O methylation of early Q intermediates is defective in IS16 and is restored by expression of E. coli UbiX_K-12. Permeabilized E. coli cells were prepared from HW272 (wild-type, parental strain of GD1), GD1 (ubiG disruption mutant), THU (parental strain of IS16), IS16 (UbiG-L132Q), and IS16:pPZ2 (1S16 harboring UbiX_K-12 on a plasmid) and incubated with farnesylated analogs of 1 mM 3,4-dihydroxy-5-farnesylbenzoic acid (open bars), 250 μM 5-farnesyl-2-hydroxyphenol (closed bars) for 10 min. S-Adenosyl-[methyl-³H]l-methionine (6.9 μM, 81.5 Ci/mmol; PerkinElmer Life Sciences) was added to the reaction mixture. Following incubation at 37°C for 45 min, lipids were extracted and separated by reverse-phase HPLC (BetaBasic C18 column, 5 μM, 4.6 by 250 mm; Thermo Electron Corporation). Radioactivity present in fractions 6 and 7 (open bars) or fractions 10 to 12 (closed bars) is expressed in pmol of CH₃ groups/hr/mg wet weight and eluted with the ³H-labeled product standard. Error bars represent standard deviations obtained from two O-methyltransferase assays of the same sample, and data shown represent two independent experiments.

FIG. 4.

The final O-methylation reaction is defective in the IS16 mutant and is restored by expression of either UbiG or UbiX_K-12. In vitro O-methyltransferase assays were carried out as described for Fig. 3, except that 50 μM 2-farnesyl-5-hydroxy-6-methoxy-3-methyl-1,4 benzoquinone was used as a substrate, and 1 mM NADH was included in all incubations to allow formation of the hydroquinone. At the end of the reaction incubation, 25 μl of freshly prepared 1% ammonium cerium (IV) nitrate was added to the reaction mixture prior to lipid extraction (to oxidize hydroquinone products). The elution positions of the methylated products (fractions 11 and 12) were similar to that of the ³H-labeled product standard and are expressed in pmol of CH₃ groups/hr/mg wet weight. Error bars represent standard deviations obtained from two O-methyltransferase assays of the same sample, and data shown represent two independent experiments. E. coli strains harbored plasmids expressing the designated genes as follows: pAHG, UbiG_K-12; pUbiG_THU, UbiG_THU; pHZ1, UbiX_THU; and pPZ2, UbiX_K-12.

FIG. 5.

Steady-state levels of UbiG and cytochrome o oxidase in E. coli strains. Purified E. coli protein His₆-UbiG (24) was used to generate antisera in rabbits (Cocalico Biologicals, Inc.).
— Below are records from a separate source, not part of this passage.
/-! ### The theorem -/

open ParityLocalizes in
/-- **CHOPRS Prop. 50 (E3^𝒪), proved**: for every oracle `𝒪`, depth `d`, polynomial size bound
`p` and wire budget `w(n) = n/(log n)^{ω(1)}`, no family of depth-`d`, size-`p(n)` circuits over
`∧, ∨, ¬` and `𝒪`-gates of total fan-in `≤ w(n)` decides `PARITY`. The printed proof points to
interactive compression games and the Chattopadhyay–Santhanam random-restriction method for
oracle circuits; this proof instead guesses the `≤ w(n)` oracle-input wires — writing the
circuit as a sum of `2^{w(n)}` `AC⁰_{d+1}[poly]` subfunctions, one of which has top Fourier
coefficient `≥ 2^{-w(n)}` — and applies Tal's Fourier-tail bound for `AC⁰` (tree theorem
`ACForm.tailWeight_le_tailBound`, Tal 2017 Thm. 3.6, itself proved from Håstad's multi-switching
lemma), which forces `n ≤ O_d((log n)^d (w(n) + 1))`, contradicting `w(n)(log n)^{d+1} ≤ n`.
[cite: arXiv191108297, Prop. 50 (E3^𝒪) with proof, p. 27] -/
theorem Locality_parityLocalizes_holds : Locality_parityLocalizes := by
  intro 𝒪 d p w hw ⟨E, hE, hdec⟩
  -- constants
  obtain ⟨K, hK⟩ := natPoly_exists_le_pow (p + Polynomial.X + 2)
  set c₁ : ℕ := ACForm.cB ^ (d + 2) with hc₁
  set k : ℕ := 6 * K with hk
  -- a large length `n`
  have e1 := eventually_ge_atTop 2
  have e2 : ∀ᶠ n : ℕ in atTop, w n ≤ n := (hw 0).mono fun n h => by simpa using h
  have e3 := hw (d + 1)
  have e4 := eventually_mul_log_pow_le (3 * (c₁ * k ^ d * (3 * (d + 2)))) d
  have e5 : ∀ᶠ n : ℕ in atTop, 3 * (2 * c₁ * k ^ d) ≤ Nat.log 2 n :=
    (eventually_ge_atTop (2 ^ (3 * (2 * c₁ * k ^ d)))).mono fun n hn =>
      Nat.le_log_of_pow_le one_lt_two hn
  obtain ⟨n, hn2, hwn, hwL, hpl, hL⟩ := (e1.and (e2.and (e3.and (e4.and e5)))).exists
  obtain ⟨-, hdep, hsize, hwire⟩ := hE n
  -- the inequality at length `n`
  have main := main_ineq (show 1 ≤ n by omega) (E n) hdep hsize hwire (eval_eq_parityFn hdec)
  -- bounding `ℓ`
  have hT : p.eval n + n + 2 ≤ n ^ K := by
    have := hK n hn2
    simpa [Polynomial.eval_add] using this
  have hs₁ : 2 * ((w n + 1) * (p.eval n + 1) + 1) + 1 ≤ n ^ (3 * K) := by
    set T := p.eval n + n + 2 with hTdef
    have hT3 : 3 ≤ T := by omega
    have hw1 : w n + 1 ≤ T := by omega
    have hp1 : p.eval n + 1 ≤ T := by omega
    have hTT : 9 ≤ T * T := Nat.mul_le_mul hT3 hT3
    have hTTT : 3 * (T * T) ≤ T * T * T := by
      rw [mul_comm (T * T) T]; exact Nat.mul_le_mul_right _ hT3
    calc 2 * ((w n + 1) * (p.eval n + 1) + 1) + 1 ≤ 2 * (T * T + 1) + 1 := by
          have := Nat.mul_le_mul hw1 hp1; omega
      _ ≤ T * T * T := by omega
      _ = T ^ 3 := by ring
      _ ≤ (n ^ K) ^ 3 := Nat.pow_le_pow_left hT 3
      _ = n ^ (3 * K) := by rw [← pow_mul, mul_comm]
  have hℓ : Nat.log 2 (2 * ((w n + 1) * (p.eval n + 1) + 1) + 1) ≤ k * Nat.log 2 n := by
    have hL1 : 1 ≤ Nat.log 2 n := Nat.le_log_of_pow_le one_lt_two (by simpa using hn2)
    calc Nat.log 2 (2 * ((w n + 1) * (p.eval n + 1) + 1) + 1) ≤ Nat.log 2 (n ^ (3 * K)) :=
          Nat.log_mono_right hs₁
      _ ≤ 3 * K * (Nat.log 2 n + 1) := log_two_pow_le n (3 * K)
      _ ≤ 3 * K * (2 * Nat.log 2 n) := Nat.mul_le_mul_left _ (by omega)
      _ = k * Nat.log 2 n := by rw [hk]; ring
  exact endgame (show 1 ≤ n by omega) main hℓ hwL hpl hL

/-! ### Corollary: `PARITY ∉ AC⁰` -/

/-- **Corollary (the unrelativized E3, `Parity ∉ AC⁰`, Furst–Saxe–Sipser / Ajtai / Håstad).**
With the empty wire budget `w = 0` (no oracle gates), `Locality_parityLocalizes` says that no
constant-depth polynomial-size circuit family over `∧, ∨, ¬` decides `PARITY`.
[cite: arXiv191108297, §1.1 (HM Frontier E, item E3) and Prop. 50] -/
theorem Locality_parityLocalizes.parity_not_mem_AC0 (h : Locality_parityLocalizes) :
    PARITY ∉ AC0 := by
  rintro ⟨d, p, C, hC, hdec⟩
  refine h (0 : Language Bool) d p (fun _ => 0) (fun j => Eventually.of_forall fun n => by simp)
    ⟨C, fun n => ⟨(hC n).1.mono Set.subset_union_left, (hC n).2.1, (hC n).2.2, le_of_eq ?_⟩, hdec⟩
  refine List.sum_eq_zero fun a ha => ?_
  obtain ⟨g, hg, rfl⟩ := List.mem_map.1 ha
  rw [if_pos ((hC n).1 g hg)]

/-- **`PARITY ∉ AC⁰`**, proved (Furst–Saxe–Sipser 1984, Ajtai 1983; Håstad 1986, Thm. 1 for the
exponential bound, which is the tree's named fact `Literature.Computability.Complexity.hastad_parity`): the class statement
`PARITY ∉ AC0` for the tree's `AC0` (constant `acDepth`, polynomial size, basis `acBasis`).
[cite: Hastad1986, Thm. 1] -/
theorem PARITY_not_mem_AC0 : PARITY ∉ AC0 :=
  Locality_parityLocalizes_holds.parity_not_mem_AC0

end Literature.Barriers.PneNP

end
Steady-state levels of UbiG were analyzed for E. coli HW272 (wild-type, parental strain of GD1), GD1 (ubiG disruption mutant), THU (parental strain of IS16), IS16 (UbiG-L132Q), and IS16:pPZ2 (IS16 complemented with UbiX_K-12) cells. Cytochrome o oxidase was used as a loading control.

FIG. 6.

Genetic evidence for the interaction of UbiX and UbiG. IS16 harbors a mutation in UbiG (L132Q) that catalyzes the O-methylation step in E. coli coenzyme Q biosynthesis. Lack of growth on succinate, Q deficiency, thiol hypersensitivity (29), and inactive O-methyltransferase activity in IS16 are restored with wild-type ubiX_K-12, suggesting that UbiX may be interacting with UbiG (L132Q). X, UbiX; G, UbiG.